DATA FOR THIS TASK START
/-!
# The spectral profile `Λ(r)` of a finite Markov chain and the Faber–Krahn inequality for functions `𝓔(u,u)/Var u ≥ ½Λ(4(Eu)²/Var u)` (Goel–Montenegro–Tetali 2006, §1.2, Lemma 2.1, Theorem 2.1 (differential form))

HONEST FRAMING: exact (Metropolis-corrected) sampling algorithms for lattice gauge theory; figures
of merit are autocorrelation/cost numbers at stated couplings and volumes; no continuum-physics claim.

Source (READ on the hub's materialised text): S. Goel, R. Montenegro, P. Tetali, *Mixing time
bounds via the spectral profile*, Electron. J. Probab. **11** (2006) 1–26 = math.PR/0505690
[GoelMontenegroTetali2006] (held text `paper:arxiv-math_0505690`: §1.1 "Preliminaries", §1.2
"Statement of the main result", §2.1 "Spectral profile bounds").  Everything below is PROVED
(finite state space; 0 named facts).

CONVENTIONS (the tree's): `K = P : Matrix X X ℝ` with `K ≥ 0` entrywise (row-stochastic and
`πK = π` where said), `π` a positive probability vector; `𝓔(f,f) = dirichletForm π P f` (= eq.
(dirichlet) `½Σ_{x,y}[f(x) − f(y)]²K(x,y)π(x)`), `Var = lawVariance π`, `E = lawMean π`, `‖f‖₂² =
piInner π f f`, the spectral gap `λ₁ = inf_f 𝓔(f,f)/Var(f)` is the tree's `spectralGapR π P`,
`H_t = e^{−t(I−K)}`, `H_tf = heatKernelApp P 1 t f` (`HeatKernelVarianceDecay.lean`); `π(S)` is
written `Σ_{x∈S} π(x)`; "`f` non-constant" is `Var_π(f) > 0` and "`supp f ⊂ S`" is `∀ x ∉ S, f x = 0`.
All infima are real infima over the displayed index sets (value `0` on an empty index set — e.g.
`Λ(r)` for `r < π_*` — which is why the monotonicity / comparison lemmas carry the hypothesis
"some non-empty `S` has `π(S) ≤ r`", i.e. `r ≥ π_*`).

## Content
* §1.2: **DEFINITION 1.4** `dirichletEigenvalue π P S = λ(S) = inf_{f ∈ c₀⁺(S)} 𝓔(f,f)/Var(f)` and
  `dirichletEigenvalue₀ π P S = λ₀(S) = inf_{f ∈ c₀(S)} 𝓔(f,f)/‖f‖₂²` (the smallest Dirichlet
  eigenvalue of `Δ_S` in the variational form of eq. (lambda_0)); **DEFINITION 1.5**
  `spectralProfile π P r = Λ(r) = inf{λ(S) : S ≠ ∅, π(S) ≤ r}`; non-negativity; the defining
  inequalities `λ(S)Var(f) ≤ 𝓔(f,f)` (`f ∈ c₀⁺(S)`) and `λ₀(S)‖f‖₂² ≤ 𝓔(f,f)` (`f ∈ c₀(S)`); the
  Faber–Krahn inequality "by construction" `spectralProfile_le_dirichletEigenvalue` (`Λ(π(S)) ≤
  λ(S)`); `spectralProfile_antitone` ("`Λ(r)` is non-increasing"); `spectralGapR_le_spectralProfile`
  ("`Λ(r) ≥ λ₁`").
* §2.1: `dirichletForm_posPart_le` (`𝓔(f,f) ≥ 𝓔(f₊,f₊)`, the part of LEMMA 2.3 used here) and
  **LEMMA 2.1 (the Faber–Krahn inequality for functions)** `GoelMontenegroTetali2006_lemma_2_1`: for
  non-constant `u ≥ 0`, **`𝓔(u,u) ≥ ½Λ(4(Eu)²/Var u)·Var(u)`**, by the printed chain `𝓔(u) ≥
  𝓔((u−c)₊) ≥ Var((u−c)₊)λ({u>c}) ≥ Var((u−c)₊)Λ(π(u>c))`, `Var((u−c)₊) ≥ Eu² − 2cEu − (Eu)²`,
  `c = Var u/4Eu`, Markov's inequality (`sum_filter_lt_le_lawMean_div`).
* §1.1 eq. (var) / §2.1: `hasDerivAt_lawVariance_heatKernelApp` (**`d/dt Var_π(H_tf) =
  −2𝓔(H_tf,H_tf)`**) and the differential inequality of THEOREM 2.1,
  `GoelMontenegroTetali2006_thm_2_1_diffIneq`: **`I'(t) ≤ −I(t)Λ(4/I(t))`** for `I(t) = Var_π(H_tf)`,
  `f ≥ 0`, `E_π f = 1` — the printed `u_{x,t} = h(x,·,t) = H_t^*δ_x` is this statement for the
  adjoint chain `K^*` and `f = δ_x = 1_x/π(x)`.

NOT HERE (scope, value-free): eq. (lambda_0) `λ₀(S) ≤ λ(S) ≤ λ₀(S)/(1 − π(S))`, LEMMA 2.2
(`λ₁ ≤ Λ(1/2) ≤ 2λ₁`), the remaining inequalities of LEMMA 2.3 and §2.2 (conductance profile,
LEMMA 2.4) — filed separately; the integrated forms THEOREM 2.1 (`sup_x d²_{2,π}(H_t(x,·),π) ≤
4/V(t)`) and THEOREM 1.1 (`τ_∞(ε) ≤ ∫_{4π_*}^{4/ε} 2dv/(vΛ(v))`); §2.3 (discrete time), §3–§6.

Context (cell pub-lqcd, venture LatticeQCDFlow; value-free): the spectral profile is the published
device by which "small sets often have large conductance" enters a mixing-time bound — `Λ(r) ≫ λ₁`
for small `r` replaces the uniform `log(1/π_*) ≍ volume` factor of the pure spectral-gap bound
`τ_∞(1/e) ≤ λ₁⁻¹(1 + log(1/π_*))` by `∫ dv/(vΛ(v))`.
-/

namespace Literature.Probability.MarkovChains

open Finset Matrix

variable {X : Type*} [Fintype X] {P : Matrix X X ℝ} {π : X → ℝ}

/-! ## §1.2: `λ(S)`, `λ₀(S)` and the spectral profile `Λ(r)` -/

section Defs

/-- **DEFINITION 1.4** (Goel–Montenegro–Tetali): for a non-empty `S ⊂ X`,
`λ(S) = inf_{f ∈ c₀⁺(S)} 𝓔(f,f)/Var(f)`, `c₀⁺(S) = {f : supp(f) ⊂ S, f ≥ 0, f ≠ constant}`
(for `π > 0`, "`f` non-constant" is `Var_π(f) > 0`; real infimum, `0` on an empty index set).
[cite: GoelMontenegroTetali2006, §1.2 Definition 1.4] -/
noncomputable def dirichletEigenvalue (π : X → ℝ) (P : Matrix X X ℝ) (S : Finset X) : ℝ :=
  sInf ((fun f : X → ℝ => dirichletForm π P f / lawVariance π f) ''
    {f | (∀ x, x ∉ S → f x = 0) ∧ (∀ x, 0 ≤ f x) ∧ 0 < lawVariance π f})

/-- The smallest DIRICHLET EIGENVALUE of the restricted Laplacian `Δ_S` in variational form,
`λ₀(S) = inf_{f ∈ c₀(S)} 𝓔_{K_S}(f,f)/‖f‖₂² = inf_{f ∈ c₀(S)} 𝓔_K(f,f)/‖f‖₂²` ("The lower bound is due
to the identity `𝓔_K(f,f) = 𝓔_{K_S}(f,f)` when `f ∈ c₀(S)`"). [cite: GoelMontenegroTetali2006, §1.2
(eq. (lambda_0) and the Courant–Fischer display after Definition 1.4)] -/
noncomputable def dirichletEigenvalue₀ (π : X → ℝ) (P : Matrix X X ℝ) (S : Finset X) : ℝ :=
  sInf ((fun f : X → ℝ => dirichletForm π P f / piInner π f f) ''
    {f | (∀ x, x ∉ S → f x = 0) ∧ 0 < piInner π f f})

/-- **DEFINITION 1.5** (Goel–Montenegro–Tetali): the SPECTRAL PROFILE
`Λ(r) = inf_{π_* ≤ π(S) ≤ r} λ(S)` (the infimum over the non-empty `S` with `π(S) ≤ r`; real infimum,
`0` when no such `S` exists, i.e. for `r < π_*`). [cite: GoelMontenegroTetali2006, §1.2 Definition 1.5] -/
noncomputable def spectralProfile (π : X → ℝ) (P : Matrix X X ℝ) (r : ℝ) : ℝ :=
  sInf ((fun S : Finset X => dirichletEigenvalue π P S) '' {S | S.Nonempty ∧ ∑ x ∈ S, π x ≤ r})

/-- `λ(S) ≥ 0`. [cite: GoelMontenegroTetali2006, §1.2 Definition 1.4] -/
theorem dirichletEigenvalue_nonneg (hπ0 : ∀ x, 0 ≤ π x) (hP0 : ∀ x y, 0 ≤ P x y) (S : Finset X) :
    0 ≤ dirichletEigenvalue π P S := by
  refine Real.sInf_nonneg ?_
  rintro _ ⟨f, ⟨-, -, hV⟩, rfl⟩
  exact div_nonneg (dirichletForm_nonneg hπ0 hP0 f) hV.le

/-- `λ₀(S) ≥ 0`. [cite: GoelMontenegroTetali2006, §1.2 eq. (lambda_0)] -/
theorem dirichletEigenvalue₀_nonneg (hπ0 : ∀ x, 0 ≤ π x) (hP0 : ∀ x y, 0 ≤ P x y) (S : Finset X) :
    0 ≤ dirichletEigenvalue₀ π P S := by
  refine Real.sInf_nonneg ?_
  rintro _ ⟨f, ⟨-, hV⟩, rfl⟩
  exact div_nonneg (dirichletForm_nonneg hπ0 hP0 f) hV.le

/-- `Λ(r) ≥ 0`. [cite: GoelMontenegroTetali2006, §1.2 Definition 1.5] -/
theorem spectralProfile_nonneg (hπ0 : ∀ x, 0 ≤ π x) (hP0 : ∀ x y, 0 ≤ P x y) (r : ℝ) :
    0 ≤ spectralProfile π P r := by
  refine Real.sInf_nonneg ?_
  rintro _ ⟨S, -, rfl⟩
  exact dirichletEigenvalue_nonneg hπ0 hP0 S

/-- The defining inequality of `λ(S)`: `λ(S)·Var(f) ≤ 𝓔(f,f)` for every `f ≥ 0` supported in `S`.
[cite: GoelMontenegroTetali2006, §1.2 Definition 1.4; §2.1 proof of Lemma 2.1 ("`≥ Var((u−c)₊)
inf_{f ∈ c₀⁺(u>c)} 𝓔(f,f)/Var(f)`")] -/
theorem dirichletEigenvalue_mul_lawVariance_le (hπ0 : ∀ x, 0 ≤ π x) (hP0 : ∀ x y, 0 ≤ P x y)
    {S : Finset X} {f : X → ℝ} (hsupp : ∀ x, x ∉ S → f x = 0) (hf : ∀ x, 0 ≤ f x) :
    dirichletEigenvalue π P S * lawVariance π f ≤ dirichletForm π P f := by
  have hE := dirichletForm_nonneg hπ0 hP0 f
  rcases (lawVariance_nonneg hπ0 f).eq_or_lt with hV | hV
  · rw [← hV, mul_zero]; exact hE
  · have h : dirichletEigenvalue π P S ≤ dirichletForm π P f / lawVariance π f :=
      csInf_le ⟨0, by rintro _ ⟨g, ⟨-, -, hg⟩, rfl⟩; exact div_nonneg (dirichletForm_nonneg hπ0 hP0 g) hg.le⟩
        ⟨f, ⟨hsupp, hf, hV⟩, rfl⟩
    exact (le_div_iff₀ hV).1 h

/-- The defining inequality of `λ₀(S)`: `λ₀(S)·‖f‖₂² ≤ 𝓔(f,f)` for every `f` supported in `S`.
[cite: GoelMontenegroTetali2006, §1.2 eq. (lambda_0)] -/
theorem dirichletEigenvalue₀_mul_piInner_le (hπ0 : ∀ x, 0 ≤ π x) (hP0 : ∀ x y, 0 ≤ P x y)
    {S : Finset X} {f : X → ℝ} (hsupp : ∀ x, x ∉ S → f x = 0) :
    dirichletEigenvalue₀ π P S * piInner π f f ≤ dirichletForm π P f := by
  have hE := dirichletForm_nonneg hπ0 hP0 f
  rcases (piInner_self_nonneg hπ0 f).eq_or_lt with hV | hV
  · rw [← hV, mul_zero]; exact hE
  · have h : dirichletEigenvalue₀ π P S ≤ dirichletForm π P f / piInner π f f :=
      csInf_le ⟨0, by rintro _ ⟨g, ⟨-, hg⟩, rfl⟩; exact div_nonneg (dirichletForm_nonneg hπ0 hP0 g) hg.le⟩
        ⟨f, ⟨hsupp, hV⟩, rfl⟩
    exact (le_div_iff₀ hV).1 h

/-- The Faber–Krahn inequality of the chain, by construction: `Λ(π(S)) ≤ λ(S)` — indeed
`Λ(r) ≤ λ(S)` whenever `S ≠ ∅` and `π(S) ≤ r`. [cite: GoelMontenegroTetali2006, §1.2 ("by
construction the walk `(K, π)` satisfies the Faber-Krahn inequality `λ(S) ≥ Λ(π(S))`")] -/
theorem spectralProfile_le_dirichletEigenvalue (hπ0 : ∀ x, 0 ≤ π x) (hP0 : ∀ x y, 0 ≤ P x y)
    {S : Finset X} (hS : S.Nonempty) {r : ℝ} (hr : ∑ x ∈ S, π x ≤ r) :
    spectralProfile π P r ≤ dirichletEigenvalue π P S :=
  csInf_le ⟨0, by rintro _ ⟨T, -, rfl⟩; exact dirichletEigenvalue_nonneg hπ0 hP0 T⟩ ⟨S, ⟨hS, hr⟩, rfl⟩

/-- `Λ` is non-increasing (on `[π_*, ∞)`): if some non-empty `S` has `π(S) ≤ r` and `r ≤ r'` then
`Λ(r') ≤ Λ(r)`. [cite: GoelMontenegroTetali2006, §1.2 ("Observe that `Λ(r)` is non-increasing")] -/
theorem spectralProfile_antitone (hπ0 : ∀ x, 0 ≤ π x) (hP0 : ∀ x y, 0 ≤ P x y) {r r' : ℝ}
    (hr : ∃ S : Finset X, S.Nonempty ∧ ∑ x ∈ S, π x ≤ r) (hrr : r ≤ r') :
    spectralProfile π P r' ≤ spectralProfile π P r := by
  obtain ⟨S₀, hS₀, hS₀r⟩ := hr
  refine le_csInf ⟨_, ⟨S₀, ⟨hS₀, hS₀r⟩, rfl⟩⟩ ?_
  rintro _ ⟨S, ⟨hS, hSr⟩, rfl⟩
  exact spectralProfile_le_dirichletEigenvalue hπ0 hP0 hS (hSr.trans hrr)

/-- On a space with at least two points every non-empty `S` carries a non-constant `f ≥ 0`
supported in `S` (the indicator of a point of `S`), so `c₀⁺(S) ≠ ∅`. [cite: GoelMontenegroTetali2006,
§1.2 Definition 1.4 ("For a non-empty subset `S ⊂ X`")] -/
theorem exists_mem_c0plus [Nontrivial X] [DecidableEq X] (hπ : ∀ x, 0 < π x) (hπ1 : ∑ x, π x = 1)
    {S : Finset X} (hS : S.Nonempty) :
    ∃ f : X → ℝ, (∀ x, x ∉ S → f x = 0) ∧ (∀ x, 0 ≤ f x) ∧ 0 < lawVariance π f := by
  obtain ⟨x₀, hx₀⟩ := hS
  refine ⟨fun x => if x = x₀ then 1 else 0, fun x hx => if_neg (fun h : x = x₀ => hx (by rw [h]; exact hx₀)),
    fun x => by by_cases h : x = x₀ <;> simp [h], ?_⟩
  -- `Var_π(1_{x₀}) = π(x₀)(1 − π(x₀)) > 0`
  obtain ⟨y, hy⟩ := exists_ne x₀
  have hlt : π x₀ < 1 := by
    have h2 : π x₀ + π y ≤ 1 := by
      rw [← hπ1, ← sum_pair (Ne.symm hy)]
      exact sum_le_univ_sum_of_nonneg fun z => (hπ z).le
    linarith [hπ y]
  have hm : lawMean π (fun x => if x = x₀ then (1:ℝ) else 0) = π x₀ := by
    simp [lawMean]
  unfold lawVariance
  rw [hm]
  have hx₀term : 0 < π x₀ * ((if x₀ = x₀ then (1:ℝ) else 0) - π x₀) ^ 2 := by
    rw [if_pos rfl]
    exact mul_pos (hπ x₀) (by nlinarith)
  exact lt_of_lt_of_le hx₀term (single_le_sum (f := fun x => π x * ((if x = x₀ then (1:ℝ) else 0) - π x₀) ^ 2)
    (fun x _ => mul_nonneg (hπ x).le (sq_nonneg _)) (mem_univ x₀))

/-- `Λ(r) ≥ λ₁`: the spectral profile dominates the spectral gap `λ₁ = inf_f 𝓔(f,f)/Var(f)` (the
tree's `spectralGapR`), for every `r ≥ π_*` (some non-empty `S` has `π(S) ≤ r`; `|X| ≥ 2`).
[cite: GoelMontenegroTetali2006, §1.2 ("Observe that `Λ(r)` is non-increasing, and `Λ(r) ≥ λ₁`")] -/
theorem spectralGapR_le_spectralProfile [Nontrivial X] [DecidableEq X] (hπ : ∀ x, 0 < π x)
    (hπ1 : ∑ x, π x = 1) (hP0 : ∀ x y, 0 ≤ P x y) {r : ℝ}
    (hr : ∃ S : Finset X, S.Nonempty ∧ ∑ x ∈ S, π x ≤ r) :
    spectralGapR π P ≤ spectralProfile π P r := by
  have hπ0 : ∀ x, 0 ≤ π x := fun x => (hπ x).le
  obtain ⟨S₀, hS₀, hS₀r⟩ := hr
  refine le_csInf ⟨_, ⟨S₀, ⟨hS₀, hS₀r⟩, rfl⟩⟩ ?_
  rintro _ ⟨S, ⟨hS, -⟩, rfl⟩
  obtain ⟨f₀, hf₀⟩ := exists_mem_c0plus hπ hπ1 hS
  refine le_csInf ⟨_, ⟨f₀, hf₀, rfl⟩⟩ ?_
  rintro _ ⟨f, ⟨-, -, hV⟩, rfl⟩
  rw [le_div_iff₀ hV]
  exact spectralGapR_mul_lawVariance_le' hπ0 hπ1 hP0 f

end Defs

/-! ## §2.1: Lemma 2.3 (`𝓔(f,f) ≥ 𝓔(f₊,f₊)`) and Lemma 2.1 (the Faber–Krahn inequality for functions) -/

section FaberKrahn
DATA FOR THIS TASK END
# EXERCISE BRIEF:
Return exactly the lines that run from the top of the listing above to the line containing "(the smallest Dirichlet", please, keeping both end lines and leaving out everything else.

# SOLVED EXERCISE:
/-!
# The spectral profile `Λ(r)` of a finite Markov chain and the Faber–Krahn inequality for functions `𝓔(u,u)/Var u ≥ ½Λ(4(Eu)²/Var u)` (Goel–Montenegro–Tetali 2006, §1.2, Lemma 2.1, Theorem 2.1 (differential form))

HONEST FRAMING: exact (Metropolis-corrected) sampling algorithms for lattice gauge theory; figures
of merit are autocorrelation/cost numbers at stated couplings and volumes; no continuum-physics claim.

Source (READ on the hub's materialised text): S. Goel, R. Montenegro, P. Tetali, *Mixing time
bounds via the spectral profile*, Electron. J. Probab. **11** (2006) 1–26 = math.PR/0505690
[GoelMontenegroTetali2006] (held text `paper:arxiv-math_0505690`: §1.1 "Preliminaries", §1.2
"Statement of the main result", §2.1 "Spectral profile bounds").  Everything below is PROVED
(finite state space; 0 named facts).

CONVENTIONS (the tree's): `K = P : Matrix X X ℝ` with `K ≥ 0` entrywise (row-stochastic and
`πK = π` where said), `π` a positive probability vector; `𝓔(f,f) = dirichletForm π P f` (= eq.
(dirichlet) `½Σ_{x,y}[f(x) − f(y)]²K(x,y)π(x)`), `Var = lawVariance π`, `E = lawMean π`, `‖f‖₂² =
piInner π f f`, the spectral gap `λ₁ = inf_f 𝓔(f,f)/Var(f)` is the tree's `spectralGapR π P`,
`H_t = e^{−t(I−K)}`, `H_tf = heatKernelApp P 1 t f` (`HeatKernelVarianceDecay.lean`); `π(S)` is
written `Σ_{x∈S} π(x)`; "`f` non-constant" is `Var_π(f) > 0` and "`supp f ⊂ S`" is `∀ x ∉ S, f x = 0`.
All infima are real infima over the displayed index sets (value `0` on an empty index set — e.g.
`Λ(r)` for `r < π_*` — which is why the monotonicity / comparison lemmas carry the hypothesis
"some non-empty `S` has `π(S) ≤ r`", i.e. `r ≥ π_*`).

## Content
* §1.2: **DEFINITION 1.4** `dirichletEigenvalue π P S = λ(S) = inf_{f ∈ c₀⁺(S)} 𝓔(f,f)/Var(f)` and
  `dirichletEigenvalue₀ π P S = λ₀(S) = inf_{f ∈ c₀(S)} 𝓔(f,f)/‖f‖₂²` (the smallest Dirichlet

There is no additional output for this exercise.